This is why I, imho, thinks bilt hamber finis wax is better.


----------



## lemansblue92 (Aug 6, 2015)

the only one i have tried out of them is bilt hamber, would certainty recommend it!


----------



## Ultra (Feb 25, 2006)

BH double speed punches well above it's price tag.


----------



## msb (Dec 20, 2009)

Vics Concours or one of the soft99 offerings would be my suggestions!


----------



## sean ryan (May 10, 2015)

For me it's Bilt Hamber Finnis Wax I love the stuff it's the best wax I've used


----------



## vwv12 (Sep 6, 2011)

Collinite 915, only because that's all I have used other that Simoniz in a gold tin, which was a beast to remove.

Put on correctly, 915 comes of easily and 2 weeks later without even a touch of the paint still beads beautifully








[/URL][/IMG]


----------



## Leebo310 (Sep 30, 2013)

Blueberry said:


> From your list Pete's 53 but also consider CG XXX. Just because it's less than £15 don't dismiss it. It's a lovely wax and so easy to use. The wax seems to sink into the paintwork making buffing a doddle. Leaves great looks too.


What do you find the durability like from the CG XXX mate?


----------



## Sparky160 (Aug 12, 2011)

Auto Finesse Temptation gives a very crisp finish and is very nice to use. Smells epic too which is a bonus. Only downside is it isnt most durable but that doesn't bother me.
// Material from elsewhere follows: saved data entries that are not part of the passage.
/-- `diagTensorRep ρ' ρ'' a = e'_a ⊗ 1 + 1 ⊗ e''_a`. [cite: LooijengaLunts1997, §1 p0004 L80–L82] -/
@[simp] theorem diagTensorRep_apply (ρ₁ : A →ₗ[K] Module.End K M) (ρ₂ : A →ₗ[K] Module.End K N) (a : A) :
    diagTensorRep ρ₁ ρ₂ a = (ρ₁ a).rTensor N + (ρ₂ a).lTensor M := rfl

/-- The structure map `e : 𝔞 → 𝔤𝔩(M)` with values in `𝔤(𝔞, M) ∋ e_a`. [cite: LooijengaLunts1997, §1 p0004 L35–L37] -/
def toLefschetzLieAlgebra (h : Module.End K M) (ρ : A →ₗ[K] Module.End K M) :
    A →ₗ[K] lefschetzLieAlgebra K h (LinearMap.range ρ) :=
  LinearMap.codRestrict (lefschetzLieAlgebra K h (LinearMap.range ρ)).toSubmodule ρ fun a ↦
    le_lefschetzLieAlgebra (LinearMap.mem_range_self ρ a)

/-- `toLefschetzLieAlgebra h ρ a = e_a`. [cite: LooijengaLunts1997, §1 p0004 L35–L37] -/
@[simp] theorem coe_toLefschetzLieAlgebra_apply (h : Module.End K M) (ρ : A →ₗ[K] Module.End K M) (a : A) :
    (toLefschetzLieAlgebra h ρ a : Module.End K M) = ρ a := rfl

/-- **The common `𝔠 = {(e'_a, e''_a)}` projects onto the copy of `𝔞` in `𝔤(𝔞, M')`.** [cite: LooijengaLunts1997, §1 p0004 L28–L37] -/
theorem map_fst_range_prod_toLefschetzLieAlgebra (h : Module.End K M) (h' : Module.End K N) (ρ₁ : A →ₗ[K] Module.End K M)
    (ρ₂ : A →ₗ[K] Module.End K N) :
    (LinearMap.range ((toLefschetzLieAlgebra h ρ₁).prod (toLefschetzLieAlgebra h' ρ₂))).map
        (LinearMap.fst K _ _) = inSubalgebra (lefschetzLieAlgebra K h (LinearMap.range ρ₁)) (LinearMap.range ρ₁) := by
  ext x
  simp only [Submodule.mem_map, LinearMap.mem_range, LinearMap.fst_apply, mem_inSubalgebra_iff]
  constructor
  · rintro ⟨_, ⟨a, rfl⟩, rfl⟩
    exact ⟨a, rfl⟩
  · rintro ⟨a, ha⟩
    exact ⟨_, ⟨a, rfl⟩, Subtype.ext ha⟩

/-- … and onto the copy of `𝔞` in `𝔤(𝔞, M'')`. [cite: LooijengaLunts1997, §1 p0004 L28–L37] -/
theorem map_snd_range_prod_toLefschetzLieAlgebra (h : Module.End K M) (h' : Module.End K N) (ρ₁ : A →ₗ[K] Module.End K M)
    (ρ₂ : A →ₗ[K] Module.End K N) :
    (LinearMap.range ((toLefschetzLieAlgebra h ρ₁).prod (toLefschetzLieAlgebra h' ρ₂))).map
        (LinearMap.snd K _ _) = inSubalgebra (lefschetzLieAlgebra K h' (LinearMap.range ρ₂)) (LinearMap.range ρ₂) := by
  ext x
  simp only [Submodule.mem_map, LinearMap.mem_range, LinearMap.snd_apply, mem_inSubalgebra_iff]
  constructor
  · rintro ⟨_, ⟨a, rfl⟩, rfl⟩
    exact ⟨a, rfl⟩
  · rintro ⟨a, ha⟩
    exact ⟨_, ⟨a, rfl⟩, Subtype.ext ha⟩

end Defs

/-! ### §2 The engine: any representation `Φ` of `𝔤(𝔞, M') × 𝔤(𝔞, M'')` with `Φ(h', h'') ≠ 0` -/

section Engine

variable {K : Type*} [Field K] [CharZero K] {A : Type*} [AddCommGroup A] [Module K A]
  {M N : Type*} [AddCommGroup M] [Module K M] [FiniteDimensional K M] [AddCommGroup N] [Module K N]
  [FiniteDimensional K N] {h : Module.End K M} {h' : Module.End K N}
  {ρ₁ : A →ₗ[K] Module.End K M} {ρ₂ : A →ₗ[K] Module.End K N}

/-- **ENGINE.**  Let `(𝔞, M')`, `(𝔞, M'')` be Lefschetz modules of one `𝔞` (structure maps `ρ'`, `ρ''`) and let
`Φ : 𝔤(𝔞, M') × 𝔤(𝔞, M'') → 𝔤𝔩(V)` be a Lie homomorphism with `Φ(h', h'') ≠ 0`.  Then `(Φ 𝔠, V)` — `𝔞` acting by
`a ↦ Φ(e'_a, e''_a)` — is a Lefschetz module, with `𝔤(Φ 𝔠, V) = Φ(𝔤(𝔠, ·))` for the Lefschetz triple
`𝔤(𝔠, ·) ≤ 𝔤(𝔞, M') × 𝔤(𝔞, M'')` of A1-140, which projects onto both factors. [cite: LooijengaLunts1997, §1 p0004 L62–L63 ("closed under direct sums, tensor products"), p0007 L66–L75 ("𝔤(𝔞, M) is just the image of 𝔤")] -/
theorem IsLefschetzModule.isLefschetzModule_lieHom_prod (A₁ : IsLefschetzModule K h (LinearMap.range ρ₁))
    (A₂ : IsLefschetzModule K h' (LinearMap.range ρ₂)) {V : Type*} [AddCommGroup V] [Module K V] [FiniteDimensional K V]
    (Φ : lefschetzLieAlgebra K h (LinearMap.range ρ₁) × lefschetzLieAlgebra K h' (LinearMap.range ρ₂) →ₗ⁅K⁆ Module.End K V)
    (h0 : Φ (⟨h, A₁.h_mem⟩, ⟨h', A₂.h_mem⟩) ≠ 0) :
    IsLefschetzModule K (Φ (⟨h, A₁.h_mem⟩, ⟨h', A₂.h_mem⟩))
        (LinearMap.range ((Φ : _ →ₗ[K] Module.End K V) ∘ₗ
          (toLefschetzLieAlgebra h ρ₁).prod (toLefschetzLieAlgebra h' ρ₂))) ∧
      lefschetzLieAlgebra K (Φ (⟨h, A₁.h_mem⟩, ⟨h', A₂.h_mem⟩))
          (LinearMap.range ((Φ : _ →ₗ[K] Module.End K V) ∘ₗ
            (toLefschetzLieAlgebra h ρ₁).prod (toLefschetzLieAlgebra h' ρ₂))) =
        (lefschetzLieAlgebra K ((⟨h, A₁.h_mem⟩, ⟨h', A₂.h_mem⟩) : lefschetzLieAlgebra K h (LinearMap.range ρ₁) ×
            lefschetzLieAlgebra K h' (LinearMap.range ρ₂))
          (LinearMap.range ((toLefschetzLieAlgebra h ρ₁).prod (toLefschetzLieAlgebra h' ρ₂)))).map Φ ∧
      (lefschetzLieAlgebra K ((⟨h, A₁.h_mem⟩, ⟨h', A₂.h_mem⟩) : lefschetzLieAlgebra K h (LinearMap.range ρ₁) ×
            lefschetzLieAlgebra K h' (LinearMap.range ρ₂))
          (LinearMap.range ((toLefschetzLieAlgebra h ρ₁).prod (toLefschetzLieAlgebra h' ρ₂)))).map
        (LieHom.fst K _ _) = ⊤ ∧
      (lefschetzLieAlgebra K ((⟨h, A₁.h_mem⟩, ⟨h', A₂.h_mem⟩) : lefschetzLieAlgebra K h (LinearMap.range ρ₁) ×
            lefschetzLieAlgebra K h' (LinearMap.range ρ₂))
          (LinearMap.range ((toLefschetzLieAlgebra h ρ₁).prod (toLefschetzLieAlgebra h' ρ₂)))).map
        (LieHom.snd K _ _) = ⊤ := by
  haveI : FiniteDimensional K (lefschetzLieAlgebra K h (LinearMap.range ρ₁)) :=
    inferInstanceAs (FiniteDimensional K (lefschetzLieAlgebra K h (LinearMap.range ρ₁)).toSubmodule)
  haveI : FiniteDimensional K (lefschetzLieAlgebra K h' (LinearMap.range ρ₂)) :=
    inferInstanceAs (FiniteDimensional K (lefschetzLieAlgebra K h' (LinearMap.range ρ₂)).toSubmodule)
  set 𝔠 := LinearMap.range ((toLefschetzLieAlgebra h ρ₁).prod (toLefschetzLieAlgebra h' ρ₂)) with h𝔠
  have T₁ := A₁.isLefschetzTriple
  have T₂ := A₂.isLefschetzTriple
  have h𝔠₁ := map_fst_range_prod_toLefschetzLieAlgebra h h' ρ₁ ρ₂
  have h𝔠₂ := map_snd_range_prod_toLefschetzLieAlgebra h h' ρ₁ ρ₂
  have TD := isLefschetzTriple_lefschetzLieAlgebra_common T₁ T₂ h𝔠₁ h𝔠₂
  set D := lefschetzLieAlgebra K ((⟨h, A₁.h_mem⟩, ⟨h', A₂.h_mem⟩) : lefschetzLieAlgebra K h (LinearMap.range ρ₁) ×
    lefschetzLieAlgebra K h' (LinearMap.range ρ₂)) 𝔠 with hD
  haveI : FiniteDimensional K D := inferInstanceAs (FiniteDimensional K D.toSubmodule)
  have hΦD := TD.isLefschetzModule_of_lieHom (Φ.comp D.incl) h0
  -- `Φ 𝔠` computed through `D`
  have h1 : (inSubalgebra D 𝔠).map ((Φ.comp D.incl : D →ₗ⁅K⁆ Module.End K V) : D →ₗ[K] Module.End K V) =
      LinearMap.range ((Φ : _ →ₗ[K] Module.End K V) ∘ₗ
        (toLefschetzLieAlgebra h ρ₁).prod (toLefschetzLieAlgebra h' ρ₂)) := by
    ext x
    simp only [Submodule.mem_map, mem_inSubalgebra_iff, LinearMap.mem_range, LinearMap.comp_apply]
    constructor
    · rintro ⟨d, ⟨a, ha⟩, rfl⟩
      exact ⟨a, by rw [LieHom.coe_toLinearMap, ha]; rfl⟩
    · rintro ⟨a, rfl⟩
      refine ⟨⟨_, le_lefschetzLieAlgebra (LinearMap.mem_range_self _ a)⟩, ⟨a, rfl⟩, rfl⟩
  -- the image of `D`
  have h2 : (Φ.comp D.incl).range = D.map Φ := by
    ext x
    simp only [LieHom.mem_range, LieSubalgebra.mem_map, LieHom.comp_apply]
    constructor
    · rintro ⟨d, rfl⟩
      exact ⟨d, d.2, rfl⟩
    · rintro ⟨y, hy, rfl⟩
      exact ⟨⟨y, hy⟩, rfl⟩
  rw [h1, h2] at hΦD
  exact ⟨hΦD.1, hΦD.2, map_fst_lefschetzLieAlgebra_common_eq_top T₁ T₂ h𝔠₁ h𝔠₂,
    map_snd_lefschetzLieAlgebra_common_eq_top T₁ T₂ h𝔠₁ h𝔠₂⟩

end Engine

/-! ### §3 Direct sums: `(𝔞, M' ⊕ M'')` is a Lefschetz module -/

section DirectSum

variable {K : Type*} [Field K] [CharZero K] {A : Type*} [AddCommGroup A] [Module K A]
  {M N : Type*} [AddCommGroup M] [Module K M] [FiniteDimensional K M] [AddCommGroup N] [Module K N]
  [FiniteDimensional K N] {h : Module.End K M} {h' : Module.End K N}
  {ρ₁ : A →ₗ[K] Module.End K M} {ρ₂ : A →ₗ[K] Module.End K N}

omit [CharZero K] [FiniteDimensional K M] [FiniteDimensional K N] in
/-- The block-diagonal representation composed with the common structure map is `diagProdRep`.
[cite: LooijengaLunts1997, §1 p0004 L78–L79] -/
theorem prodLieHom_comp_prod_toLefschetzLieAlgebra :
    ((prodLieHom K (lefschetzLieAlgebra K h (LinearMap.range ρ₁)) (lefschetzLieAlgebra K h' (LinearMap.range ρ₂)) :
        _ →ₗ[K] Module.End K (M × N)) ∘ₗ (toLefschetzLieAlgebra h ρ₁).prod (toLefschetzLieAlgebra h' ρ₂)) =
      diagProdRep ρ₁ ρ₂ := by
  ext a : 1
  rfl

/-- **"Closed under direct sums" for one `𝔞`: if `(𝔞, M')` and `(𝔞, M'')` are Lefschetz modules then so is
`(𝔞, M' ⊕ M'')`**, `𝔞` acting by `e_a (m', m'') = (e'_a m', e''_a m'')` and graded by `h' ⊕ h''` — with `𝔤(𝔞, M' ⊕ M'')`
semisimple as a subdirect product of `𝔤(𝔞, M')`, `𝔤(𝔞, M'')` (A1-140). [cite: LooijengaLunts1997, §1 p0004 L62–L63] -/
theorem IsLefschetzModule.isLefschetzModule_diagProd (A₁ : IsLefschetzModule K h (LinearMap.range ρ₁))
    (A₂ : IsLefschetzModule K h' (LinearMap.range ρ₂)) :
    IsLefschetzModule K (h.prodMap h') (LinearMap.range (diagProdRep ρ₁ ρ₂)) := by
  have h0 : prodLieHom K (lefschetzLieAlgebra K h (LinearMap.range ρ₁)) (lefschetzLieAlgebra K h' (LinearMap.range ρ₂))
      (⟨h, A₁.h_mem⟩, ⟨h', A₂.h_mem⟩) ≠ 0 := by
    intro h1
    apply A₁.h_ne_zero
    ext m
    simpa [prodLieHom_apply] using congrArg (fun g : Module.End K (M × N) ↦ (g (m, 0)).1) h1
  have H := (A₁.isLefschetzModule_lieHom_prod A₂ _ h0).1
  rwa [prodLieHom_comp_prod_toLefschetzLieAlgebra] at H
Vics concours is very good also as is Dodo supernautral hybrid which has the added benefit of being extremely durable and is an ideal wax for winter protection.


----------



## Blueberry (Aug 10, 2007)

Leebo310 said:


> What do you find the durability like from the CG XXX mate?


I wouldn't know tbh as one wax never stays in the car long enough before I'm putting more wax on. I think it was on mine for 3 weeks. You wouldn't really buy this wax for the durability. There are better for that but looks wise and even beading, it's good.


----------



## Leebo310 (Sep 30, 2013)

Blueberry said:


> I wouldn't know tbh as one wax never stays in the car long enough before I'm putting more wax on. I think it was on mine for 3 weeks. You wouldn't really buy this wax for the durability. There are better for that but looks wise and even beading, it's good.


Thanks mate, sounds pretty promising for such a cheap wax then, even if the durability isn't amazing.


----------



## matt-rudd (Jan 4, 2015)

Results from using chemical guys XXX:




























Don't know about the durability though but it's a great wax for £15.


----------



## asspur96 (Jan 24, 2014)

Collinite 845 looks great and lasts for a LOOONNNNGGG time :lol:


----------